Exercise aim:
Copy every line of the data in which the word "hchain" occurs.

Extracted data:
import Mathlib
import Summits.MatrixMultiplication.MatrixMultiplication.Theorems.SnSubsetDichotomyPolynomialSlackMatchingCostAvoid

/-!
# The cost of partially avoiding a family of sets at distinct rows (`ε`-version)

Crux `Summit.MatrixMultiplication.MatrixMultiplication.Theses.SnSubsetDichotomy.PolynomialSlack`
(item `stmt-MatrixMultiplication-8306`), level-one programme, line transport-split-hull (lead c10),
the `ε`-depleted matching branch of the 3/4 step.  Generalises `matching_cost_avoid` (which asks that
only a `1/64` fraction of `A` maps each row into a set of size `≥ n/16`) to an arbitrary depletion
factor `ε` and arbitrary set sizes: if at `m` distinct rows `row c` the dense set `A ⊆ S_n` sends
`a⁻¹(row c)` into `Q c` with probability at most `(1 - ε)|Q c|/n`, then the TOTAL relative size of the
sets is small, `∑_c |Q c|/n ≤ 144 (1+log n) log(4 (n!/|A|)/ε)/ε²`.
Proof (as `matching_cost_avoid`): with `Z(a) = #{c : a⁻¹(row c) ∈ Q c}` and `μ = ∑_c |Q c|/n` its
uniform mean, `E_A Z ≤ (1-ε) μ` and `Z ≥ 0` give (Markov) at least `(ε/2)|A|` elements with
`Z < μ - ε μ/2`; transport `a ↦ a⁻¹` to the permuted sum of the `0/1` array
`b(x, y) = [∃ c, row c = x ∧ y ∈ Q c]` (`∑ b² = n μ`, range `1`) and apply `card_permutedSum_tail_le`
with `t = ε μ / 2`: `(ε/2)|A| ≤ 2 n! exp(-ε² μ/(128 (1+log n) + 16 ε))`.
-/

set_option linter.dupNamespace false

open scoped BigOperators

namespace Summit.MatrixMultiplication.MatrixMultiplication.Theorems.PolynomialSlack

/-- Reindexing a sum over `Fin n` that is supported on the range of an injection
`row : Fin m → Fin n` by the index `c : Fin m` (local copy of the private helper of
`matching_cost_avoid`). -/
private theorem sum_eq_sum_row_of_injective {n m : ℕ} (row : Fin m → Fin n)
    (hrow : Function.Injective row) (φ : Fin n → ℝ)
    (hφ : ∀ x, x ∉ Finset.univ.image row → φ x = 0) :
    ∑ x, φ x = ∑ c, φ (row c) := by
  rw [← Finset.sum_subset (Finset.subset_univ (Finset.univ.image row)) fun x _ hx => hφ x hx,
    Finset.sum_image hrow.injOn]

set_option maxHeartbeats 800000 in
/-- **Cost of `ε`-avoiding sets at distinct rows.**  `A ⊆ S_n` non-empty, `row` injective,
`P_A(a⁻¹(row c) ∈ Q c) ≤ (1-ε)|Q c|/n` for every `c` (`0 < ε ≤ 1`)
`⇒ ∑_c |Q c|/n ≤ 144 (1 + log n) log (4 (n!/|A|)/ε) / ε²`. [folklore] -/
theorem matching_cost_avoid_eps {n m : ℕ} (hn : 1 ≤ n) (A : Finset (Equiv.Perm (Fin n)))
    (hA : A.Nonempty) (row : Fin m → Fin n) (hrow : Function.Injective row)
    (Q : Fin m → Finset (Fin n)) (ε : ℝ) (hε : 0 < ε) (hε1 : ε ≤ 1)
    (havoid : ∀ c, ((A.filter fun a => a⁻¹ (row c) ∈ Q c).card : ℝ) ≤
      (1 - ε) * ((Q c).card : ℝ) / n * A.card) :
    ∑ c, ((Q c).card : ℝ) / n ≤
      144 * (1 + Real.log n) * Real.log (4 * ((n.factorial : ℝ) / A.card) / ε) / ε ^ 2 := by
  -- basic quantities: `|A| > 0`, `G = 1 + log n ≥ 1`, `K = n!/|A| ≥ 1`, `L = log(4K/ε) ≥ 0`
  have hα0 : (0 : ℝ) < A.card := by exact_mod_cast hA.card_pos
  have hnR : (1 : ℝ) ≤ n := by exact_mod_cast hn
  have hn0 : (0 : ℝ) < n := by linarith
  have hG1 : 1 ≤ 1 + Real.log n := by linarith [Real.log_nonneg hnR]
  have hG0 : 0 < 1 + Real.log n := by linarith
  have hαle : (A.card : ℝ) ≤ n.factorial := by
    have : A.card ≤ Fintype.card (Equiv.Perm (Fin n)) := Finset.card_le_univ _
    rw [Fintype.card_perm, Fintype.card_fin] at this
    exact_mod_cast this
  have hK1 : 1 ≤ (n.factorial : ℝ) / A.card := by
    rw [le_div_iff₀ hα0, one_mul]; exact hαle
  have hY : 4 ≤ 4 * ((n.factorial : ℝ) / A.card) / ε := by
    rw [le_div_iff₀ hε]; nlinarith
  have hY0 : 0 < 4 * ((n.factorial : ℝ) / A.card) / ε := by linarith
  have hL0 : 0 ≤ Real.log (4 * ((n.factorial : ℝ) / A.card) / ε) := Real.log_nonneg (by linarith)
  have hGL : 0 ≤ 144 * (1 + Real.log n) * Real.log (4 * ((n.factorial : ℝ) / A.card) / ε) / ε ^ 2 :=
    div_nonneg (mul_nonneg (mul_nonneg (by norm_num) hG0.le) hL0) (sq_nonneg _)
  -- the total relative size `μ = ∑_c |Q c|/n`; `μ = 0` is trivial
  set μ : ℝ := ∑ c, ((Q c).card : ℝ) / n with hμ
  have hμ0 : 0 ≤ μ := Finset.sum_nonneg fun c _ => div_nonneg (Nat.cast_nonneg _) hn0.le
  rcases hμ0.eq_or_lt with hμz | hμpos
  · rw [← hμz]; exact hGL
  -- the deviation `t = ε μ / 2`
  set t : ℝ := ε * μ / 2 with ht
  have ht0 : 0 < t := by rw [ht]; exact div_pos (mul_pos hε hμpos) (by norm_num)
  -- the hit count `F a = #{c : a⁻¹ (row c) ∈ Q c}`
  set F : Equiv.Perm (Fin n) → ℝ := fun a =>
    ((Finset.univ.filter fun c : Fin m => a⁻¹ (row c) ∈ Q c).card : ℝ)
  have hF_apply : ∀ a, F a = ((Finset.univ.filter fun c : Fin m => a⁻¹ (row c) ∈ Q c).card : ℝ) :=
    fun a => rfl
  have hF0 : ∀ a, 0 ≤ F a := fun a => by rw [hF_apply]; exact Nat.cast_nonneg _
  -- double counting: `Σ_{a ∈ A} F a = Σ_c #{a ∈ A : a⁻¹ (row c) ∈ Q c} ≤ (1 - ε) μ |A|`
  have hsumF : ∑ a ∈ A, F a ≤ (1 - ε) * μ * A.card := by
    have h1 : ∀ a, F a = ∑ c : Fin m, (if a⁻¹ (row c) ∈ Q c then (1 : ℝ) else 0) := fun a => by
      rw [hF_apply, Finset.natCast_card_filter]
    calc ∑ a ∈ A, F a = ∑ a ∈ A, ∑ c : Fin m, (if a⁻¹ (row c) ∈ Q c then (1 : ℝ) else 0) :=
          Finset.sum_congr rfl fun a _ => h1 a
      _ = ∑ c : Fin m, ∑ a ∈ A, (if a⁻¹ (row c) ∈ Q c then (1 : ℝ) else 0) := Finset.sum_comm
      _ = ∑ c : Fin m, ((A.filter fun a => a⁻¹ (row c) ∈ Q c).card : ℝ) :=
          Finset.sum_congr rfl fun c _ => (Finset.natCast_card_filter _ _).symm
      _ ≤ ∑ c : Fin m, (1 - ε) * ((Q c).card : ℝ) / n * A.card :=
          Finset.sum_le_sum fun c _ => havoid c
      _ = (1 - ε) * μ * A.card := by
          rw [hμ, Finset.mul_sum, Finset.sum_mul]
          exact Finset.sum_congr rfl fun c _ => by ring
  -- Markov: the bad part `B = {a ∈ A : μ - t ≤ F a}` has `(1 - ε/2)|B| ≤ (1 - ε)|A|`
  set B := A.filter fun a => μ - t ≤ F a with hB
  have hB1 : (μ - t) * B.card ≤ (1 - ε) * μ * A.card := by
    calc (μ - t) * B.card = ∑ _a ∈ B, (μ - t) := by
          rw [Finset.sum_const, nsmul_eq_mul, mul_comm]
      _ ≤ ∑ a ∈ B, F a := Finset.sum_le_sum fun a ha => (Finset.mem_filter.mp ha).2
      _ ≤ ∑ a ∈ A, F a :=
          Finset.sum_le_sum_of_subset_of_nonneg (Finset.filter_subset _ _) fun a _ _ => hF0 a
      _ ≤ _ := hsumF
  have hBA : (B.card : ℝ) ≤ A.card := by exact_mod_cast Finset.card_filter_le _ _
  have hB2 : (1 - ε / 2) * B.card ≤ (1 - ε) * A.card := by
    have h : μ * ((1 - ε / 2) * B.card) ≤ μ * ((1 - ε) * A.card) := by
      rw [ht] at hB1; linarith
    exact le_of_mul_le_mul_left h hμpos
  -- so the good part `Gd = {a ∈ A : F a < μ - t}` has at least `(ε/2)|A|` elements
  set Gd := A.filter fun a => ¬ μ - t ≤ F a with hGd
  have hGdcard : ε / 2 * (A.card : ℝ) ≤ Gd.card := by
    have h := Finset.card_filter_add_card_filter_not (s := A) (fun a => μ - t ≤ F a)
    have h' : (B.card : ℝ) + (Gd.card : ℝ) = A.card := by rw [hB, hGd]; exact_mod_cast h
    have h2 : ε / 2 * (B.card : ℝ) ≤ ε / 2 * A.card := mul_le_mul_of_nonneg_left hBA (by positivity)
    linarith
  -- the `0/1` array `b (x, y) = [∃ c, row c = x ∧ y ∈ Q c]`
  set b : Fin n → Fin n → ℝ := fun x y => if ∃ c, row c = x ∧ y ∈ Q c then 1 else 0
  have hb_apply : ∀ x y, b x y = if ∃ c, row c = x ∧ y ∈ Q c then 1 else 0 := fun x y => rfl
  have hb_row : ∀ c y, b (row c) y = if y ∈ Q c then 1 else 0 := by
    intro c y
    rw [hb_apply (row c) y]
    by_cases hy : y ∈ Q c
    · rw [if_pos hy]
      exact if_pos ⟨c, rfl, hy⟩
    · rw [if_neg hy, if_neg]
      rintro ⟨c', hc', hy'⟩
      exact hy (hrow hc' ▸ hy')
  have hb_off : ∀ x, x ∉ Finset.univ.image row → ∀ y, b x y = 0 := by
    intro x hx y
    rw [hb_apply x y, if_neg]
    rintro ⟨c, hc, -⟩
    exact hx (Finset.mem_image.mpr ⟨c, Finset.mem_univ _, hc⟩)
  have hb01 : ∀ x y, b x y = 0 ∨ b x y = 1 := fun x y => by
    rw [hb_apply x y]
    by_cases h : ∃ c, row c = x ∧ y ∈ Q c
    · exact Or.inr (if_pos h)
    · exact Or.inl (if_neg h)
  have habs : ∀ x y, |b x y| ≤ 1 := fun x y => by
    rcases hb01 x y with h | h <;> rw [h] <;> norm_num
  -- transport: `Σ_x b (x, π x) = #{c : π (row c) ∈ Q c}`
  have hZ : ∀ π : Equiv.Perm (Fin n),
      ∑ x, b x (π x) = ((Finset.univ.filter fun c : Fin m => π (row c) ∈ Q c).card : ℝ) := by
    intro π
    rw [sum_eq_sum_row_of_injective row hrow (fun x => b x (π x)) fun x hx => hb_off x hx (π x),
      Finset.natCast_card_filter]
    exact Finset.sum_congr rfl fun c _ => hb_row c (π (row c))
  -- the mean `Σ_{x,y} b = Σ_c |Q c|` and the proxy `Σ b² = Σ b`
  have hbsum : ∑ x, ∑ y, b x y = ∑ c : Fin m, ((Q c).card : ℝ) := by
    rw [sum_eq_sum_row_of_injective row hrow (fun x => ∑ y, b x y) fun x hx =>
      Finset.sum_eq_zero fun y _ => hb_off x hx y]
    refine Finset.sum_congr rfl fun c _ => ?_
    simp only [hb_row, Finset.sum_boole, Finset.filter_univ_mem]
  have hbsq : ∑ x, ∑ y, b x y ^ 2 = ∑ x, ∑ y, b x y :=
    Finset.sum_congr rfl fun x _ => Finset.sum_congr rfl fun y _ => by
      rcases hb01 x y with h | h <;> rw [h] <;> norm_num
  -- Bernstein for the permuted sums of `b` (range `1`, deviation `t`), mean rewritten as `μ`
  have hBound := card_permutedSum_tail_le (n := n) 1 b habs t ht0
  rw [hbsq, hbsum] at hBound
  have hSdiv : (∑ c : Fin m, ((Q c).card : ℝ)) / n = μ := by rw [hμ, Finset.sum_div]
  have h32 : 32 * (1 + Real.log n) * (∑ c : Fin m, ((Q c).card : ℝ)) / n =
      32 * (1 + Real.log n) * μ := by
    rw [mul_div_assoc, hSdiv]
  rw [hSdiv, h32] at hBound
  -- `a ↦ a⁻¹` maps the good part into the tail
  have hGsub : (Gd.image fun a => a⁻¹).card ≤ (Finset.univ.filter fun π : Equiv.Perm (Fin n) =>
      t ≤ |∑ x, b x (π x) - μ|).card := by
    refine Finset.card_le_card fun π hπ => ?_
    rw [Finset.mem_image] at hπ
    obtain ⟨a, ha, rfl⟩ := hπ
    rw [Finset.mem_filter] at ha ⊢
    refine ⟨Finset.mem_univ _, ?_⟩
    have hFa : F a < μ - t := not_le.mp ha.2
    have hFa' : ((Finset.univ.filter fun c : Fin m => a⁻¹ (row c) ∈ Q c).card : ℝ) < μ - t := by
      rw [← hF_apply]; exact hFa
    rw [hZ, abs_sub_comm]
    exact le_trans (by linarith) (le_abs_self _)
  have hGimg : (Gd.image fun a => a⁻¹).card = Gd.card :=
    Finset.card_image_of_injective _ inv_injective
  -- the exponent `t²/(32 G μ + 8 t) = ε² μ/(128 G + 16 ε)`
  have hD1 : (0 : ℝ) < 128 * (1 + Real.log n) + 16 * ε := by linarith
  have hD2 : (0 : ℝ) < 32 * (1 + Real.log n) * μ + 8 * 1 * t := by
    have := mul_pos (mul_pos (by norm_num : (0 : ℝ) < 32) hG0) hμpos
    linarith
  have hexp : t ^ 2 / (32 * (1 + Real.log n) * μ + 8 * 1 * t) =
      ε ^ 2 * μ / (128 * (1 + Real.log n) + 16 * ε) := by
    rw [div_eq_div_iff hD2.ne' hD1.ne', ht]; ring
  -- combine: `(ε/2)|A| ≤ |Gd| ≤ 2·n!·exp(-ε² μ/(128 G + 16 ε))`
  have hchain : ε / 2 * (A.card : ℝ) ≤
      2 * (n.factorial : ℝ) * Real.exp (-(ε ^ 2 * μ / (128 * (1 + Real.log n) + 16 * ε))) := by
    calc ε / 2 * (A.card : ℝ) ≤ Gd.card := hGdcard
      _ = ((Gd.image fun a => a⁻¹).card : ℝ) := by rw [hGimg]
      _ ≤ ((Finset.univ.filter fun π : Equiv.Perm (Fin n) =>
            t ≤ |∑ x, b x (π x) - μ|).card : ℝ) := by
          exact_mod_cast hGsub
      _ ≤ 2 * (n.factorial : ℝ) * Real.exp (-(t ^ 2 /
            (32 * (1 + Real.log n) * μ + 8 * 1 * t))) := hBound
      _ = 2 * (n.factorial : ℝ) *
            Real.exp (-(ε ^ 2 * μ / (128 * (1 + Real.log n) + 16 * ε))) := by rw [hexp]
  -- take logarithms: `ε² μ/(128 G + 16 ε) ≤ L`
  have hE : ε ^ 2 * μ / (128 * (1 + Real.log n) + 16 * ε) ≤
      Real.log (4 * ((n.factorial : ℝ) / A.card) / ε) := by
    rw [Real.le_log_iff_exp_le hY0, le_div_iff₀ hε, ← mul_div_assoc, le_div_iff₀ hα0]
    rw [Real.exp_neg, ← div_eq_mul_inv, le_div_iff₀ (Real.exp_pos _)] at hchain
    linarith
  -- conclude: `ε² μ ≤ (128 G + 16 ε) L ≤ 144 G L`
  have h2 := (div_le_iff₀ hD1).mp hE
  have h3 : Real.log (4 * ((n.factorial : ℝ) / A.card) / ε) * (16 * ε) ≤
      Real.log (4 * ((n.factorial : ℝ) / A.card) / ε) * (16 * (1 + Real.log n)) :=
    mul_le_mul_of_nonneg_left (by linarith) hL0
  rw [le_div_iff₀ (pow_pos hε 2)]
  linarith

end Summit.MatrixMultiplication.MatrixMultiplication.Theorems.PolynomialSlack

Solution to this problem:
  have hchain : ε / 2 * (A.card : ℝ) ≤
    rw [Real.exp_neg, ← div_eq_mul_inv, le_div_iff₀ (Real.exp_pos _)] at hchain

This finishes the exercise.